A farmer’s horse runs away. His neighbors console him: “What terrible luck!” The farmer shrugs, “Maybe.” The next day the horse returns, leading a herd of wild horses behind it — “What wonderful luck!” “Maybe.” His son tries to tame one, is thrown, and breaks his leg — “How awful!” “Maybe.” A week later the army marches through, conscripting every able-bodied young man for a war most won’t return from, and the son, with his broken leg, is passed over — “How wonderful!” “Maybe.” Good luck, bad luck — who knows? The story is never finished, so the farmer never renders the verdict. He just keeps living.
There are a lot of these in my life — where I thought something was bad, but it turned out good.

The latex allergy
I developed a latex allergy — a real problem when balloon twisting is your thing. But it forced me to learn to twist wearing leather gloves, and leather gloves turn out to be wonderful: they don’t squeak against the balloons the way bare hands do, so I can make balloons anywhere without that rubbery screech announcing me first. Bad luck? Maybe.
The shoulder
I tweaked my shoulder doing Turkish get-ups — and discovered I’d been grinding the same sloppy form for years without realizing it. The injury forced me to rebuild my kettlebell technique from the ground up: now every rep is crisp, aligned, and dialed in. Bad luck? Maybe.
The second phone
Work was starting to monitor my devices, and Facebook was getting aggressive about hunting for leaks — firing people even when it was likely a false positive or an accidental leak. I figured I’m sloppy enough that sooner or later I’d be one of those accidental leaks, so I air-gapped my work onto a separate laptop and phone. The laptop I didn’t mind. But a second phone? I was sure that would be absolutely miserable — I hate carrying two phones, I figured I’d lose one, I figured I’d regret it. Then, on vacation, the second phone turned out to be a gift: when Amelia forgets her phone or lets the battery die, I just hand her my spare — now she’s reachable, trackable, and covered. Bad luck? Maybe.
Amazon
After three great years at Amazon, I ended up on a team that was just a really bad fit for me. That mismatch resulted in a very not-great review, which was genuinely stressful at the time. But it lit a fire under me: I studied hard and ended up with offers from Facebook, Google, Zillow, Indeed, and a couple of smaller companies. I picked Facebook — and have had an amazing six-year-and-counting career there. Bad luck? Maybe.
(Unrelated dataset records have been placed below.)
import Literature.NumberTheory.PAdicHodge.TateH1LineOverF
import Literature.NumberTheory.PAdicHodge.TateTwistedH1Vanishing
import Literature.NumberTheory.PAdicHodge.TateSenConditionCompletedAlgClosure
import HarnessLib

/-!
# Tate 1967 §3.3 Theorems 1–2 over `F` from `H¹_cont(ker χ, ℂ_F) = 0`, and BY NAME from the (TS1) fact

The files `TateH1LogChiLine`, `TateH1LineOverF`, `TateTwistedH1Vanishing` prove Tate's `H¹` theorems
(`H¹_cont(Γ_F, ℂ_F) = F · [log χ_F]`, `H¹_cont(Γ_F, ℂ_F(χ_F^j)) = 0` for `j ≠ 0`) GRANTED the Tate–Sen axiom
(TS1) in the raw binder shape `hTS` of `TateSen.baseKer_exists_eq_smul_sub_of_TS1` (edix-p4). The ONLY use of
(TS1) there is Tate's Prop. 10: **`H¹_cont(H₀, ℂ_F) = 0` for `H₀ = ker χ ≤ G₀ = Gal(F̄/K₀)`**. This file
re-keys the theorems on that cohomological statement itself (hypothesis `hH0`, any proof of it plugs in) and
then BY NAME on the tree's cite-only fact `tate1967_TS1_completedAlgClosure` (Berger–Colmez 2008 Déf. 3.1.3 +
Prop. 4.1.1, file `TateSenConditionCompletedAlgClosure`, whose corollary `baseKer_exists_eq_smul_sub` is `hH0`):

* `TateH1.exists_eq_mul_logChi_add_coboundary_of_kerVanishing` (`G₀`-line),
  `TateH1.exists_eq_coboundary_add_mul_logCyclotomic_of_kerVanishing`,
  `TateH1.existsUnique_coeff_logCyclotomic_of_kerVanishing` (Theorem 1 over `F`);
* `TateTwistedH1.exists_eq_tcoboundary_of_kerVanishing` (`G₀`),
  `TateTwistedH1.exists_eq_tcoboundary_absGalois_of_kerVanishing` (Theorem 2 over `F`, `j ≠ 0`);
* **`TateH1.existsUnique_coeff_logCyclotomic_of_TS1fact`**, **`TateTwistedH1.exists_eq_tcoboundary_absGalois_of_TS1fact`**
  — Tate 1967 §3.3 Theorems 1–2 (their `H¹` parts) for the `p`-adic field `F`, CONDITIONAL on the single named
  fact `tate1967_TS1_completedAlgClosure` and nothing else.

No new named fact, no `sorry`, no definition.

## References
* J. Tate, *p-divisible groups* (1967), §3.2 Prop. 10, §3.3 Theorems 1–2. [Tate1967]
* L. Berger, P. Colmez, *Familles de représentations de de Rham et monodromie p-adique* (2008), Déf. 3.1.3, Prop. 4.1.1. [BergerColmez2008]
* J.-M. Fontaine, Y. Ouyang, *Theory of p-adic Galois representations*, §3.2 Thm. 3.21. [FontaineOuyang2022]
-/

noncomputable section

open ValuativeRel Field UniformSpace Filter Topology

namespace Literature.NumberTheory.PAdicHodge

open Literature.NumberTheory.GaloisRepresentations
open Literature.NumberTheory.GaloisRepresentations.IsNonarchimedeanLocalField
open CyclotomicTower TateTrace

variable {F : Type} [Field F] [ValuativeRel F] [TopologicalSpace F] [IsNonarchimedeanLocalField F]
  [CharZero F] {p : ℕ} [Fact p.Prime] (hp : valuation F p < 1)

namespace TateH1

variable {f : BaseGaloisGroup hp → CompletedAlgClosure F}

/-- **`H¹_cont(G₀, ℂ_F) = ℚ_p · log χ` from `H¹_cont(ker χ, ℂ_F) = 0`**: every continuous `1`-cocycle
`f : G₀ → ℂ_F` is `ι(c · log χ) + ∂b`, granted only that continuous cocycles of `H₀ = ker χ` in `ℂ_F` are
coboundaries (hypothesis `hH0`, Tate's Prop. 10). [cite: Tate1967, §3.2 Prop. 10 and §3.3 Theorem 1] -/
theorem exists_eq_mul_logChi_add_coboundary_of_kerVanishing
    (hH0 : ∀ c : (BaseGaloisGroup.baseCyclotomicCharacter hp).ker → CompletedAlgClosure F,
      (∀ g h : (BaseGaloisGroup.baseCyclotomicCharacter hp).ker, c (g * h) = c g + g • c h) → Continuous c →
        ∃ b : CompletedAlgClosure F, ∀ g : (BaseGaloisGroup.baseCyclotomicCharacter hp).ker, c g = g • b - b)
    (hcoc : ∀ g h : BaseGaloisGroup hp, f (g * h) = f g + g • f h) (hcont : Continuous f) :
    ∃ (c : PadicBase F p hp) (b : CompletedAlgClosure F), ∀ g : BaseGaloisGroup hp,
      f g = ι hp (c * (PadicBase.toPadic hp).symm (Literature.IUT.LogVolume.unitLog
        (((BaseGaloisGroup.baseCyclotomicCharacter hp g : ℤ_[p]ˣ) : ℤ_[p]) : ℚ_[p]))) + (g • b - b) := by
  obtain ⟨b₀, hb₀⟩ := hH0 (fun h : (BaseGaloisGroup.baseCyclotomicCharacter hp).ker => f h)
    (fun g h => by
      change f ((g : BaseGaloisGroup hp) * h) = f g + (g : BaseGaloisGroup hp) • f h
      exact hcoc g h)
    (hcont.comp continuous_subtype_val)
  set f₁ : BaseGaloisGroup hp → CompletedAlgClosure F := fun g => f g - (g • b₀ - b₀) with hf₁
  have hcoc₁ : ∀ g h : BaseGaloisGroup hp, f₁ (g * h) = f₁ g + g • f₁ h := fun g h =>
    cocycle_sub_coboundary hp hcoc b₀ g h
  have hH₁ : ∀ h : BaseGaloisGroup hp, (∀ M, h • zeta F p M = zeta F p M) → f₁ h = 0 := by
    intro h hh
    have hker : h ∈ (BaseGaloisGroup.baseCyclotomicCharacter hp).ker := by
      rw [MonoidHom.mem_ker]; exact chi_eq_one_of_forall_smul_zeta hp hh
    have := hb₀ ⟨h, hker⟩
    change f h = h • b₀ - b₀ at this
    simp only [hf₁, this, sub_self]
  have hcont₁ : Continuous f₁ := hcont.sub ((TateSen.continuous_base_smul_left hp b₀).sub continuous_const)
  obtain ⟨c, b, hb⟩ := exists_eq_mul_logChi_add_coboundary hp hcoc₁ hH₁ hcont₁
  refine ⟨c, b + b₀, fun g => ?_⟩
  have := hb g
  simp only [hf₁] at this
  rw [smul_add]
  linear_combination this

variable {c : absoluteGaloisGroup F → CompletedAlgClosure F}

/-- **Tate 1967 §3.3 Theorem 1 over `F` from `H¹_cont(ker χ, ℂ_F) = 0`**: every continuous `1`-cocycle
`c : Γ_F → ℂ_F` is `σ • B − B + A · log χ_F(σ)` (`B ∈ ℂ_F`, `A ∈ F`), granted `hH0`.
[cite: Tate1967, §3.2 Prop. 10 and §3.3 Theorem 1] [cite: FontaineOuyang2022, §3.2 Thm. 3.21] -/
theorem exists_eq_coboundary_add_mul_logCyclotomic_of_kerVanishing
    (hH0 : ∀ c : (BaseGaloisGroup.baseCyclotomicCharacter hp).ker → CompletedAlgClosure F,
      (∀ g h : (BaseGaloisGroup.baseCyclotomicCharacter hp).ker, c (g * h) = c g + g • c h) → Continuous c →
        ∃ b : CompletedAlgClosure F, ∀ g : (BaseGaloisGroup.baseCyclotomicCharacter hp).ker, c g = g • b - b)
    (hc : ∀ σ τ : absoluteGaloisGroup F, c (σ * τ) = c σ + σ • c τ) (hcont : Continuous c) :
    ∃ (B : CompletedAlgClosure F) (A : F), ∀ σ : absoluteGaloisGroup F,
      c σ = σ • B - B + algebraMap F (CompletedAlgClosure F) A *
        algebraMap F (CompletedAlgClosure F) (LocalField.padicRingHom F p hp (logCyclotomic p σ)) := by
  have hc' : ∀ σ τ : absoluteGaloisGroup F,
      c (σ * τ) = c σ + ι hp (TateDescent.W hp (BaseGaloisGroup.toBase hp σ)) ^ (0 : ℤ) * (σ • c τ) :=
    fun σ τ => by rw [zpow_zero, one_mul]; exact hc σ τ
  have hmul : ∀ x y : PadicBase F p hp, ι hp (x * y) = ι hp x * ι hp y := fun x y => map_mul (ιHom hp) x y
  obtain ⟨B, A, h⟩ := TateDescent.exists_eq_twistedCoboundary_of_base hp 0
    (fun g => ι hp ((PadicBase.toPadic hp).symm (Literature.IUT.LogVolume.unitLog
      (((BaseGaloisGroup.baseCyclotomicCharacter hp g : ℤ_[p]ˣ) : ℤ_[p]) : ℚ_[p]))))
    (fun C hC hCc => by
      have hCoc : ∀ g g' : BaseGaloisGroup hp, C (g * g') = C g + g • C g' := fun g g' => by
        simpa only [zpow_zero, one_mul] using hC g g'
      obtain ⟨a, b, hb⟩ := exists_eq_mul_logChi_add_coboundary_of_kerVanishing hp hH0 hCoc hCc
      exact ⟨b, a, fun g => by rw [hb g, zpow_zero, one_mul, hmul]; ring⟩)
    hc' hcont
  refine ⟨B, A, fun σ => ?_⟩
  rw [h σ, zpow_zero, one_mul, ι_logChi_toBase]

/-- **`H¹_cont(Γ_F, ℂ_F) ≅ F` on the class of `log χ_F`, from `H¹_cont(ker χ, ℂ_F) = 0`**: every continuous
`1`-cocycle `c : Γ_F → ℂ_F` determines a UNIQUE `A ∈ F` with `c = ∂B + A · log χ_F`.
[cite: Tate1967, §3.3 Theorem 1] -/
theorem existsUnique_coeff_logCyclotomic_of_kerVanishing
    (hH0 : ∀ c : (BaseGaloisGroup.baseCyclotomicCharacter hp).ker → CompletedAlgClosure F,
      (∀ g h : (BaseGaloisGroup.baseCyclotomicCharacter hp).ker, c (g * h) = c g + g • c h) → Continuous c →
        ∃ b : CompletedAlgClosure F, ∀ g : (BaseGaloisGroup.baseCyclotomicCharacter hp).ker, c g = g • b - b)
    (hc : ∀ σ τ : absoluteGaloisGroup F, c (σ * τ) = c σ + σ • c τ) (hcont : Continuous c) :
    ∃! A : F, ∃ B : CompletedAlgClosure F, ∀ σ : absoluteGaloisGroup F,
      c σ = σ • B - B + algebraMap F (CompletedAlgClosure F) A *
        algebraMap F (CompletedAlgClosure F) (LocalField.padicRingHom F p hp (logCyclotomic p σ)) := by
  obtain ⟨B, A, h⟩ := exists_eq_coboundary_add_mul_logCyclotomic_of_kerVanishing hp hH0 hc hcont
  exact ⟨A, ⟨B, h⟩, fun A' ⟨B', h'⟩ => coeff_logCyclotomic_unique hp h' h⟩

/-- **Tate 1967 §3.3 Theorem 1 (`H¹` part) for the `p`-adic field `F`, BY NAME from the (TS1) fact**:
`H¹_cont(Γ_F, ℂ_F) ≅ F` on `[log χ_F]` — every continuous `1`-cocycle `c : Γ_F → ℂ_F` is `∂B + A · log χ_F`
for a UNIQUE `A ∈ F`. CONDITIONAL on the cite-only named fact `tate1967_TS1_completedAlgClosure`
(Berger–Colmez (TS1) for `ℂ_F`; its corollary `baseKer_exists_eq_smul_sub` is Tate's Prop. 10) and nothing else.
[cite: Tate1967, §3.3 Theorem 1] [cite: BergerColmez2008, Déf. 3.1.3 and Prop. 4.1.1] -/
theorem existsUnique_coeff_logCyclotomic_of_TS1fact (hTS1 : tate1967_TS1_completedAlgClosure)
    (hc : ∀ σ τ : absoluteGaloisGroup F, c (σ * τ) = c σ + σ • c τ) (hcont : Continuous c) :
    ∃! A : F, ∃ B : CompletedAlgClosure F, ∀ σ : absoluteGaloisGroup F,
      c σ = σ • B - B + algebraMap F (CompletedAlgClosure F) A *
        algebraMap F (CompletedAlgClosure F) (LocalField.padicRingHom F p hp (logCyclotomic p σ)) :=
  existsUnique_coeff_logCyclotomic_of_kerVanishing hp
    (fun c hc hcont => baseKer_exists_eq_smul_sub hTS1 hp c hc hcont) hc hcont

end TateH1

namespace TateTwistedH1

variable {j : ℤ} {C : BaseGaloisGroup hp → CompletedAlgClosure F}

/-- **`H¹_cont(G₀, ℂ_F(χ^j)) = 0` (`j ≠ 0`) from `H¹_cont(ker χ, ℂ_F) = 0`**: every continuous `χ^j`-twisted
`1`-cocycle of `G₀` is a twisted coboundary, granted `hH0`. [cite: Tate1967, §3.2 Prop. 10 and §3.3 Theorem 2] -/
theorem exists_eq_tcoboundary_of_kerVanishing
    (hH0 : ∀ c : (BaseGaloisGroup.baseCyclotomicCharacter hp).ker → CompletedAlgClosure F,
      (∀ g h : (BaseGaloisGroup.baseCyclotomicCharacter hp).ker, c (g * h) = c g + g • c h) → Continuous c →
        ∃ b : CompletedAlgClosure F, ∀ g : (BaseGaloisGroup.baseCyclotomicCharacter hp).ker, c g = g • b - b)
    (hj : j ≠ 0)
    (hC : ∀ g g' : BaseGaloisGroup hp, C (g * g') = C g + ι hp (TateDescent.W hp g) ^ j * (g • C g'))
    (hcont : Continuous C) :
    ∃ b : CompletedAlgClosure F, ∀ g : BaseGaloisGroup hp, C g = ι hp (TateDescent.W hp g) ^ j * (g • b) - b := by
  obtain ⟨b₀, hb₀⟩ := hH0 (fun h : (BaseGaloisGroup.baseCyclotomicCharacter hp).ker => C h)
    (fun g h => by
      change C ((g : BaseGaloisGroup hp) * h) = C g + (g : BaseGaloisGroup hp) • C h
      rw [hC, ι_W_zpow_eq_one_of_mem_ker hp g.2, one_mul])
    (hcont.comp continuous_subtype_val)
  set C₁ : BaseGaloisGroup hp → CompletedAlgClosure F :=
    fun g => C g - (ι hp (TateDescent.W hp g) ^ j * (g • b₀) - b₀) with hC₁
  have hC₁coc : ∀ g g' : BaseGaloisGroup hp,
      C₁ (g * g') = C₁ g + ι hp (TateDescent.W hp g) ^ j * (g • C₁ g') := fun g g' =>
    tcocycle_sub_tcoboundary hp hC b₀ g g'
  have hC₁H : ∀ h : BaseGaloisGroup hp, (∀ M, h • zeta F p M = zeta F p M) → C₁ h = 0 := by
    intro h hh
    have hker : h ∈ (BaseGaloisGroup.baseCyclotomicCharacter hp).ker := by
      rw [MonoidHom.mem_ker]; exact chi_eq_one_of_forall_smul_zeta hp hh
    have := hb₀ ⟨h, hker⟩
    change C h = h • b₀ - b₀ at this
    simp only [hC₁, this, ι_W_zpow_eq_one_of_forall_smul_zeta hp hh, one_mul, sub_self]
  obtain ⟨y, -, hy⟩ := eq_tcoboundary_of_forall_smul_zeta hp hj hC₁coc hC₁H
  refine ⟨y + b₀, fun g => ?_⟩
  have := hy g
  simp only [hC₁] at this
  rw [smul_add, mul_add]
  linear_combination this

variable {c : absoluteGaloisGroup F → CompletedAlgClosure F}

/-- **Tate 1967 §3.3 Theorem 2 over `F` from `H¹_cont(ker χ, ℂ_F) = 0`**: `H¹_cont(Γ_F, ℂ_F(χ_F^j)) = 0` for
`j ≠ 0` — every continuous `χ_F^j`-twisted cocycle on `Γ_F` is a twisted coboundary, granted `hH0`.
[cite: Tate1967, §3.2 Prop. 10 and §3.3 Theorem 2] -/
theorem exists_eq_tcoboundary_absGalois_of_kerVanishing
    (hH0 : ∀ c : (BaseGaloisGroup.baseCyclotomicCharacter hp).ker → CompletedAlgClosure F,
      (∀ g h : (BaseGaloisGroup.baseCyclotomicCharacter hp).ker, c (g * h) = c g + g • c h) → Continuous c →
        ∃ b : CompletedAlgClosure F, ∀ g : (BaseGaloisGroup.baseCyclotomicCharacter hp).ker, c g = g • b - b)
    (hj : j ≠ 0)
    (hc : ∀ σ τ : absoluteGaloisGroup F,
      c (σ * τ) = c σ + ι hp (TateDescent.W hp (BaseGaloisGroup.toBase hp σ)) ^ j * (σ • c τ))
    (hcont : Continuous c) :
    ∃ B : CompletedAlgClosure F, ∀ σ : absoluteGaloisGroup F,
      c σ = ι hp (TateDescent.W hp (BaseGaloisGroup.toBase hp σ)) ^ j * (σ • B) - B := by
  obtain ⟨B, A, h⟩ := TateDescent.exists_eq_twistedCoboundary_of_base hp j (fun _ => 0)
    (fun C hC hCc => by
      obtain ⟨b, hb⟩ := exists_eq_tcoboundary_of_kerVanishing hp hH0 hj hC hCc
      exact ⟨b, 0, fun g => by rw [hb g, mul_zero, add_zero]⟩)
    hc hcont
  exact ⟨B, fun σ => by rw [h σ, mul_zero, add_zero]⟩

/-- **Tate 1967 §3.3 Theorem 2 (`H¹` part) for the `p`-adic field `F`, BY NAME from the (TS1) fact**:
`H¹_cont(Γ_F, ℂ_F(χ_F^j)) = 0` for `j ≠ 0` (weight `χ_F(σ)^j` read in `ℂ_F` through `ℤ_p → ℚ_p → F → ℂ_F`).
CONDITIONAL on the cite-only named fact `tate1967_TS1_completedAlgClosure` and nothing else.
[cite: Tate1967, §3.3 Theorem 2] [cite: BergerColmez2008, Déf. 3.1.3 and Prop. 4.1.1] -/
theorem exists_eq_tcoboundary_absGalois_of_TS1fact (hTS1 : tate1967_TS1_completedAlgClosure) (hj : j ≠ 0)
    (hc : ∀ σ τ : absoluteGaloisGroup F,
      c (σ * τ) = c σ + algebraMap F (CompletedAlgClosure F) (LocalField.padicRingHom F p hp
        (((GaloisRep.cyclotomicCharacter F p σ : ℤ_[p]ˣ) : ℤ_[p]) : ℚ_[p])) ^ j * (σ • c τ))
    (hcont : Continuous c) :
    ∃ B : CompletedAlgClosure F, ∀ σ : absoluteGaloisGroup F,
      c σ = algebraMap F (CompletedAlgClosure F) (LocalField.padicRingHom F p hp
        (((GaloisRep.cyclotomicCharacter F p σ : ℤ_[p]ˣ) : ℤ_[p]) : ℚ_[p])) ^ j * (σ • B) - B := by
  simp only [← ι_W_toBase hp] at hc ⊢
  exact exists_eq_tcoboundary_absGalois_of_kerVanishing hp
    (fun c hc hcont => baseKer_exists_eq_smul_sub hTS1 hp c hc hcont) hj hc hcont

end TateTwistedH1

end Literature.NumberTheory.PAdicHodge

end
Mental breakdown in my thirties
I went through a really rough stretch in my thirties — mental-breakdown territory, honestly, the worst I’ve ever felt. But it’s what pushed me to treat sleep as sacred, build my emotional-health habits (gratitude, meditation, the daily practices), discover the 7 Habits, and write my eulogy — the whole operating system I run my life on now. I wouldn’t have built any of it if I hadn’t needed to. Bad luck? Maybe.
I still panic first, but I’ve been wrong so many times about which turns were good and which were bad that I wish I could remember you never can tell.
ps. I know every one of these ran bad-news-to-good-news. The reverse is just as true — the good news passes too. One of my affirmations is “this too shall pass,” and it applies just as much in the good times as the bad.